import Summits.AtomisticToContinuum.FouriersLaw.Theorems.BondHeatUncertaintySubdiffusiveBondHeatOfDeficitCesaroEW

/-!
# `SubdiffusiveBondHeat`, line `bath-bond-deficit-integral`: the free `N`-uniform LINEAR ceiling of the stub's functional

Crux `stmt-AtomisticToContinuum-9120` (`BondHeatUncertainty.SubdiffusiveBondHeat`, (S)).  The line's one open stub
`stub_deficitCesaroEW` asks for the Edwards–Wilkinson bound `W_N(t) := ∫₀ᵗ (1 − θ_N(s)) ds ≤ C √t` on the Thouless window
`[1, cN²]`, `N ≥ N₀`, where `θ_N(s) = (γ/T²)∫₀ˢ K_N`, `K_N(u) = ∫ (p₀² − T) · P_u(p₀² − T) dμ_T^N` (VERBATIM the `let θ / K`
of route `BoundaryEscapeDeficit`).  This file records what is FREE, uniformly in `N` and for ALL times (no light cone, no
window), from the landed fixed-`N` kernel calculus:

* `pinnedChain_primitive_kinKernel_integral_eq` — the triangle identity `∫₀ᵗ ∫₀ˢ K_N du ds = ∫₀ᵗ (t − r) K_N(r) dr`
  (`pinnedChain_integral_integral_kernelPairing_triangle` at `f = h = p₀² − T`, Gibbs invariance);
* `pinnedChain_primitive_kinKernel_integral_nonneg` — `0 ≤ ∫₀ᵗ ∫₀ˢ K_N du ds`, because
  `2∫₀ᵗ (t − r) K_N(r) dr = E_{μ_T⊗W}[(∫₀ᵗ (p₀² − T)(z_s) ds)²] ≥ 0` (`pinnedChain_timeIntegral_sq`);
* `pinnedChain_deficitCesaro_le_self` — hence the BALLISTIC CEILING `W_N(t) ≤ t` for every `t ≥ 0` and every `N ≥ 1`
  (the deficit curve `1 − θ_N` is `≤ 1` in Cesàro mean; equivalently `Var_eq(Q^L_t) ≤ 2γT² t`: the reservoir-heat
  variance never exceeds the variance of the injected noise work), and `deficitCesaro_le_self` — the same in the stub's
  `dite` spelling, for every `N : ℕ`;
* `pinnedChain_bathBondHeatVar_le_linear_allTimes` — with the landed bath-bond reduction
  (`stub_bathBondReduction_of_kernelFacts` fed with the landed kernel detailed balance, Dynkin identity and static
  covariance bound) and the landed uniform statics `E_{μ_T}[e₀²] ≤ σ²` (`localEnergyMoment`):
  `V_N(0,t) ≤ 4γT² t + 8σ²` for every `N ≥ 2` and every `t ≥ 0`;
* `bathBondHeatVar_le_linear` — in the crux's spelling (`C`, `V` verbatim the `let`s of `SubdiffusiveBondHeat`):
  `∃ B, ∀ N ≥ 2, ∀ t ≥ 1, V N 0 t ≤ B·t` — the `N`-UNIFORM LINEAR CEILING OF THE CRUX FUNCTIONAL AT THE BATH BOND AT ALL
  TIMES.  The sibling `LightConeBondHeat.lightCone_bondHeatVar_le_linear` (tent reduction + statics) gives `B·t` only inside
  the light cone `t ≤ N/2`; here the restriction disappears because the reservoir, not a tent, closes the energy balance.

Reading for the crux: (S) asks `A√t` up to `cN²`; everything between `t` and `√t` is the open `N`-uniform dynamical content
(`Cruxes/SubdiffusiveBondHeat/STRATEGY-CENSUS.md`).  At the harmonic member `lam = β = 0` the linear law is SATURATED
(`W_N(t) ∼ E_N t`, `E_N = 1/8`; `V_N(0,t)/t → 0.30`, Disproof.lean §5–§6), so no phonon-blind argument improves the exponent.
Nothing here closes the item.
-/

noncomputable section

open MeasureTheory Set Filter Topology intervalIntegral
open scoped NNReal

namespace Summit.AtomisticToContinuum.FouriersLaw.Theorems.SubdiffusiveBondHeat

open Literature.MathematicalPhysics.KineticTheory.HeatConduction
open Literature.Probability.Process

section FixedN

variable {ω₂ lam β γ T : ℝ} (hω : 0 < ω₂) (hl : 0 < lam) (hβ : 0 < β) (hγ : 0 < γ) (hT : 0 < T) {N : ℕ}
  (hN : 0 < N)
include hω hl hβ hγ hT hN

omit hγ in
/-- `(p₀² − T)² ∈ L¹(μ_T)` (Gaussian momentum marginal; from the landed `pinnedChain_integrable_sq_kineticDeviation`).
[folklore] -/
theorem pinnedChain_integrable_sq_kinObs₀ :
    Integrable (fun y : PhaseSpace N => ((y.2 ⟨0, hN⟩) ^ 2 - T) ^ 2) ((pinnedChain ω₂ lam β γ).gibbsMeasure N T) := by
  have h := pinnedChain_integrable_sq_kineticDeviation hω hl.le hβ.le γ N hT 1 T ⟨0, hN⟩
  refine h.congr (Eventually.of_forall fun y => ?_)
  simp only
  ring

/-- **Triangle identity for the boundary kernel**: `∫₀ᵗ (∫₀ˢ K_N(u) du) ds = ∫₀ᵗ (t − r) K_N(r) dr` for `t ≥ 0`
(`pinnedChain_integral_integral_kernelPairing_triangle` at `f = h = p₀² − T` under the invariant Gibbs measure). [folklore] -/
theorem pinnedChain_primitive_kinKernel_integral_eq {t : ℝ} (ht : 0 ≤ t) :
    ∫ s in (0 : ℝ)..t, (∫ u in (0 : ℝ)..s,
        ∫ z, ((z.2 ⟨0, hN⟩) ^ 2 - T) *
            (∫ y, ((y.2 ⟨0, hN⟩) ^ 2 - T) ∂((pinnedChain ω₂ lam β γ).transitionKernel N T T u.toNNReal z))
          ∂((pinnedChain ω₂ lam β γ).gibbsMeasure N T)) =
      ∫ r in (0 : ℝ)..t, (t - r) *
        ∫ z, ((z.2 ⟨0, hN⟩) ^ 2 - T) *
            (∫ y, ((y.2 ⟨0, hN⟩) ^ 2 - T) ∂((pinnedChain ω₂ lam β γ).transitionKernel N T T r.toNNReal z))
          ∂((pinnedChain ω₂ lam β γ).gibbsMeasure N T) := by
  have hinv : ∀ s : ℝ≥0, ((pinnedChain ω₂ lam β γ).gibbsMeasure N T).bind
      ((pinnedChain ω₂ lam β γ).transitionKernel N T T s) = (pinnedChain ω₂ lam β γ).gibbsMeasure N T := fun s =>
    pinnedChain_gibbsMeasure_bind_transitionKernel hω hl.le hβ.le hγ.le hN hT s
  haveI : IsProbabilityMeasure ((pinnedChain ω₂ lam β γ).gibbsMeasure N T) :=
    pinnedChain_isProbabilityMeasure_gibbsMeasure hω hl.le hβ.le γ N hT
  have hKm : Measurable (fun y : PhaseSpace N => (y.2 ⟨0, hN⟩) ^ 2 - T) := by fun_prop
  have hK2 := pinnedChain_integrable_sq_kinObs₀ (γ := γ) hω hl hβ hT hN
  exact pinnedChain_integral_integral_kernelPairing_triangle hω hl.le hβ.le hγ.le N T T
    ((pinnedChain ω₂ lam β γ).gibbsMeasure N T) hinv hKm hKm hK2 hK2 ht

/-- **The iterated primitive of the boundary kernel is nonnegative**: `0 ≤ ∫₀ᵗ ∫₀ˢ K_N du ds` for `t ≥ 0`, since by the
triangle identity and `pinnedChain_timeIntegral_sq` it is half the second moment `E_{μ_T⊗W}[(∫₀ᵗ (p₀² − T)(z_s) ds)²]`
of a time integral along the stationary constructed flow. [folklore] -/
theorem pinnedChain_primitive_kinKernel_integral_nonneg {t : ℝ} (ht : 0 ≤ t) :
    0 ≤ ∫ s in (0 : ℝ)..t, (∫ u in (0 : ℝ)..s,
        ∫ z, ((z.2 ⟨0, hN⟩) ^ 2 - T) *
            (∫ y, ((y.2 ⟨0, hN⟩) ^ 2 - T) ∂((pinnedChain ω₂ lam β γ).transitionKernel N T T u.toNNReal z))
          ∂((pinnedChain ω₂ lam β γ).gibbsMeasure N T)) := by
  have hinv : ∀ s : ℝ≥0, ((pinnedChain ω₂ lam β γ).gibbsMeasure N T).bind
      ((pinnedChain ω₂ lam β γ).transitionKernel N T T s) = (pinnedChain ω₂ lam β γ).gibbsMeasure N T := fun s =>
    pinnedChain_gibbsMeasure_bind_transitionKernel hω hl.le hβ.le hγ.le hN hT s
  haveI : IsProbabilityMeasure ((pinnedChain ω₂ lam β γ).gibbsMeasure N T) :=
    pinnedChain_isProbabilityMeasure_gibbsMeasure hω hl.le hβ.le γ N hT
  have hKm : Measurable (fun y : PhaseSpace N => (y.2 ⟨0, hN⟩) ^ 2 - T) := by fun_prop
  have hK2 := pinnedChain_integrable_sq_kinObs₀ (γ := γ) hω hl hβ hT hN
  have hsq := pinnedChain_timeIntegral_sq ω₂ lam β γ hω hl.le hβ.le hγ.le N T T
    ((pinnedChain ω₂ lam β γ).gibbsMeasure N T) hinv (fun y : PhaseSpace N => (y.2 ⟨0, hN⟩) ^ 2 - T) hKm hK2 t ht
  have h0 : 0 ≤ ∫ p, (∫ s in (0 : ℝ)..t, (fun y : PhaseSpace N => (y.2 ⟨0, hN⟩) ^ 2 - T)
      ((pinnedChain ω₂ lam β γ).solMap N T T s p.1 (pairPath p.2))) ^ 2
        ∂(((pinnedChain ω₂ lam β γ).gibbsMeasure N T).prod wienerPair) :=
    integral_nonneg fun _ => sq_nonneg _
  rw [hsq] at h0
  rw [pinnedChain_primitive_kinKernel_integral_eq hω hl hβ hγ hT hN ht]
  linarith

/-- **Ballistic ceiling of the Cesàro deficit, `N`-uniform, all times**: `W_N(t) = ∫₀ᵗ (1 − θ_N(s)) ds ≤ t` for every
`t ≥ 0` and every `N ≥ 1` — the deficit curve is `≤ 1` in Cesàro mean (equivalently `Var_eq(Q^L_t) ≤ 2γT²t`).
Proof: `W_N(t) = t − (γ/T²)∫₀ᵗ∫₀ˢ K_N` and the iterated primitive is `≥ 0`. [folklore] -/
theorem pinnedChain_deficitCesaro_le_self {t : ℝ} (ht : 0 ≤ t) :
    ∫ s in (0 : ℝ)..t, (1 - γ / T ^ 2 * ∫ u in (0 : ℝ)..s,
        ∫ z, ((z.2 ⟨0, hN⟩) ^ 2 - T) *
            (∫ y, ((y.2 ⟨0, hN⟩) ^ 2 - T) ∂((pinnedChain ω₂ lam β γ).transitionKernel N T T u.toNNReal z))
          ∂((pinnedChain ω₂ lam β γ).gibbsMeasure N T)) ≤ t := by
  set F : ℝ → ℝ := fun s => ∫ u in (0 : ℝ)..s,
      ∫ z, ((z.2 ⟨0, hN⟩) ^ 2 - T) *
          (∫ y, ((y.2 ⟨0, hN⟩) ^ 2 - T) ∂((pinnedChain ω₂ lam β γ).transitionKernel N T T u.toNNReal z))
        ∂((pinnedChain ω₂ lam β γ).gibbsMeasure N T) with hF
  -- `F` is continuous (primitive of the continuous kernel), hence interval integrable
  have hθc := pinnedChain_continuous_stepResponse hω hl hβ hγ hT hN
  obtain ⟨-, hKc, -, -, -⟩ := boundaryKernelBasics_proof ω₂ lam β γ hω hl hβ hγ T hT N hN
  simp only [dif_pos hN] at hKc
  have hFc : Continuous F := intervalIntegral.continuous_primitive (fun a b => hKc.intervalIntegrable a b) 0
  have hFi : IntervalIntegrable F volume 0 t := hFc.intervalIntegrable 0 t
  have hFi' : IntervalIntegrable (fun s => γ / T ^ 2 * F s) volume 0 t := hFi.const_mul _
  have hsplit : ∫ s in (0 : ℝ)..t, (1 - γ / T ^ 2 * F s) = t - γ / T ^ 2 * ∫ s in (0 : ℝ)..t, F s := by
    rw [intervalIntegral.integral_sub intervalIntegrable_const hFi', intervalIntegral.integral_const,
      intervalIntegral.integral_const_mul, sub_zero, smul_eq_mul, mul_one]
  have hpos : 0 ≤ ∫ s in (0 : ℝ)..t, F s := pinnedChain_primitive_kinKernel_integral_nonneg hω hl hβ hγ hT hN ht
  have hγT : 0 ≤ γ / T ^ 2 := div_nonneg hγ.le (by positivity)
  have : ∫ s in (0 : ℝ)..t, (1 - γ / T ^ 2 * F s) ≤ t := by
    rw [hsplit]
    nlinarith [mul_nonneg hγT hpos]
  simpa only [hF] using this

end FixedN

/-- **Ballistic ceiling of the Cesàro deficit in the stub's spelling** (`dite` on `0 < N`, every `N : ℕ`): for all
parameters `> 0`, `T > 0`, every `N` and every `t ≥ 0`, `∫₀ᵗ (1 − (γ/T²)∫₀ˢ K_N) ds ≤ t` (for `N = 0` the kernel is the
junk `0` and the bound is an equality). This is the free `N`-uniform companion of the registered open stub
`stub_deficitCesaroEW` (which asks `≤ C√t` on `[1, cN²]`). [folklore] -/
theorem deficitCesaro_le_self :
    ∀ ω₂ lam β γ : ℝ, 0 < ω₂ → 0 < lam → 0 < β → 0 < γ → ∀ T : ℝ, 0 < T → ∀ (N : ℕ) (t : ℝ), 0 ≤ t →
      (∫ s in (0 : ℝ)..t,
        (1 - γ / T ^ 2 * (∫ u in (0 : ℝ)..s,
          if h : 0 < N then
            ∫ z, ((z.2 ⟨0, h⟩) ^ 2 - T) *
                (∫ y, ((y.2 ⟨0, h⟩) ^ 2 - T)
                  ∂((pinnedChain ω₂ lam β γ).transitionKernel N T T u.toNNReal z))
              ∂((pinnedChain ω₂ lam β γ).gibbsMeasure N T)
          else 0))) ≤ t := by
  intro ω₂ lam β γ hω hl hβ hγ T hT N t ht
  rcases Nat.eq_zero_or_pos N with h0 | hN
  · subst h0
    simp only [lt_self_iff_false, dif_neg, not_false_eq_true, intervalIntegral.integral_zero, mul_zero, sub_zero,
      intervalIntegral.integral_const, smul_eq_mul, mul_one, le_refl]
  · simp only [dif_pos hN]
    exact pinnedChain_deficitCesaro_le_self hω hl hβ hγ hT hN ht

/-- **`N`-uniform linear ceiling of the bath-bond heat variance at ALL times**: for all parameters `> 0` and `T > 0`
there is `σ²` (the landed uniform static bound `E_{μ_T}[e₀²] ≤ σ²`, `localEnergyMoment`) such that for every `N ≥ 2` and
every `t ≥ 0`, `V_N(0,t) = 2∫₀ᵗ (t−s) C_N(0,s) ds ≤ 4γT²·t + 8σ²`.  Proof: the landed bath-bond reduction
`V_N(0,t) ≤ 4γT² W_N(t) + 8E[e₀²]` (`stub_bathBondReduction_of_kernelFacts` with the landed kernel detailed balance,
Dynkin identity and static covariance bound) and `W_N(t) ≤ t` (`pinnedChain_deficitCesaro_le_self`). [folklore] -/
theorem pinnedChain_bathBondHeatVar_le_linear_allTimes {ω₂ lam β γ : ℝ} (hω : 0 < ω₂) (hl : 0 < lam) (hβ : 0 < β)
    (hγ : 0 < γ) {T : ℝ} (hT : 0 < T) :
    ∃ σ2 : ℝ, ∀ (N : ℕ) (hN : 1 < N) (t : ℝ), 0 ≤ t →
      2 * (∫ s in (0 : ℝ)..t, (t - s) *
          ∫ z, (pinnedChain ω₂ lam β γ).bondCurrent N ⟨0, Nat.zero_lt_of_lt hN⟩ z *
              (∫ y, (pinnedChain ω₂ lam β γ).bondCurrent N ⟨0, Nat.zero_lt_of_lt hN⟩ y
                ∂((pinnedChain ω₂ lam β γ).transitionKernel N T T s.toNNReal z))
            ∂((pinnedChain ω₂ lam β γ).gibbsMeasure N T)) ≤ 4 * γ * T ^ 2 * t + 8 * σ2 := by
  obtain ⟨σ2, hσ⟩ := localEnergyMoment ω₂ lam β γ hω hl hβ hγ T hT
  refine ⟨σ2, fun N hN t ht => ?_⟩
  have hN0 : 0 < N := Nat.zero_lt_of_lt hN
  have hred := stub_bathBondReduction_of_kernelFacts ω₂ lam β γ hω hl hβ hγ T hT N hN
    (stub_kernelDetailedBalance ω₂ lam β γ hω hl hβ hγ T hT N hN)
    (stub_siteEnergyDynkin ω₂ lam β γ hω hl hβ hγ T hT N hN)
    (stub_siteEnergyCurrentCovariance ω₂ lam β γ hω hl hβ hγ T hT N hN) t ht
  have hW := pinnedChain_deficitCesaro_le_self hω hl hβ hγ hT hN0 ht
  have hmom := hσ N hN
  have hγT : 0 ≤ 4 * γ * T ^ 2 := by positivity
  calc _ ≤ _ := hred
    _ ≤ 4 * γ * T ^ 2 * t + 8 * σ2 := by nlinarith [mul_le_mul_of_nonneg_left hW hγT]

/-- **The `N`-uniform linear ceiling of the crux functional at the bath bond, all times, in the item's spelling.**  For
the pinned anharmonic chain (all parameters `> 0`) and `T > 0`: `∃ B ∀ N ≥ 2 ∀ t ≥ 1, V_N(0,t) ≤ B·t` (`C`, `V` verbatim
the `let`s of `SubdiffusiveBondHeat` / `LightConeBondHeat`; `B = 4γT² + 8 max(σ²,0)`).  Compare
`LightConeBondHeat.lightCone_bondHeatVar_le_linear` (`t ≤ N/2` only): the bath closes the energy balance at every time,
so no light-cone restriction is needed.  The crux asks `A√t` on `[1, cN²]`; the gap `t ↦ √t` is its open content. [folklore] -/
theorem bathBondHeatVar_le_linear :
    ∀ ω₂ lam β γ : ℝ, 0 < ω₂ → 0 < lam → 0 < β → 0 < γ → ∀ T : ℝ, 0 < T →
      (let P := pinnedChain ω₂ lam β γ;
       let C : ℕ → ℕ → ℝ → ℝ := fun N b s => if h : b < N then ∫ z, P.bondCurrent N ⟨b, h⟩ z *
         (∫ y, P.bondCurrent N ⟨b, h⟩ y ∂(P.transitionKernel N T T s.toNNReal z)) ∂(P.gibbsMeasure N T) else 0;
       let V : ℕ → ℕ → ℝ → ℝ := fun N b t => 2 * ∫ s in (0 : ℝ)..t, (t - s) * C N b s;
       ∃ B : ℝ, ∀ N : ℕ, 2 ≤ N → ∀ t : ℝ, 1 ≤ t → V N 0 t ≤ B * t) := by
  intro ω₂ lam β γ hω hl hβ hγ T hT P C V
  obtain ⟨σ2, hσ⟩ := pinnedChain_bathBondHeatVar_le_linear_allTimes hω hl hβ hγ hT
  refine ⟨4 * γ * T ^ 2 + 8 * max σ2 0, fun N hN t ht1 => ?_⟩
  have hN1 : 1 < N := by omega
  have hN0 : 0 < N := by omega
  have ht0 : 0 ≤ t := by linarith
  have key := hσ N hN1 t ht0
  have h8 : 8 * σ2 ≤ 8 * max σ2 0 * t := by
    calc 8 * σ2 ≤ 8 * max σ2 0 := by linarith [le_max_left σ2 0]
      _ = 8 * max σ2 0 * 1 := (mul_one _).symm
      _ ≤ 8 * max σ2 0 * t := mul_le_mul_of_nonneg_left ht1 (by positivity)
  simp only [V, C, dif_pos hN0]
  calc _ ≤ 4 * γ * T ^ 2 * t + 8 * σ2 := key
    _ ≤ 4 * γ * T ^ 2 * t + 8 * max σ2 0 * t := by linarith
    _ = (4 * γ * T ^ 2 + 8 * max σ2 0) * t := by ring

end Summit.AtomisticToContinuum.FouriersLaw.Theorems.SubdiffusiveBondHeat

end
**********
■ Exercise objective:
Given the records above, return exactly the lines starting at the line containing "N T) with hF" and ending at the line containing "have hFi : IntervalIntegrable", including both.

■ Your solution:
        ∂((pinnedChain ω₂ lam β γ).gibbsMeasure N T) with hF
  -- `F` is continuous (primitive of the continuous kernel), hence interval integrable
  have hθc := pinnedChain_continuous_stepResponse hω hl hβ hγ hT hN
  obtain ⟨-, hKc, -, -, -⟩ := boundaryKernelBasics_proof ω₂ lam β γ hω hl hβ hγ T hT N hN
  simp only [dif_pos hN] at hKc
  have hFc : Continuous F := intervalIntegral.continuous_primitive (fun a b => hKc.intervalIntegrable a b) 0
  have hFi : IntervalIntegrable F volume 0 t := hFc.intervalIntegrable 0 t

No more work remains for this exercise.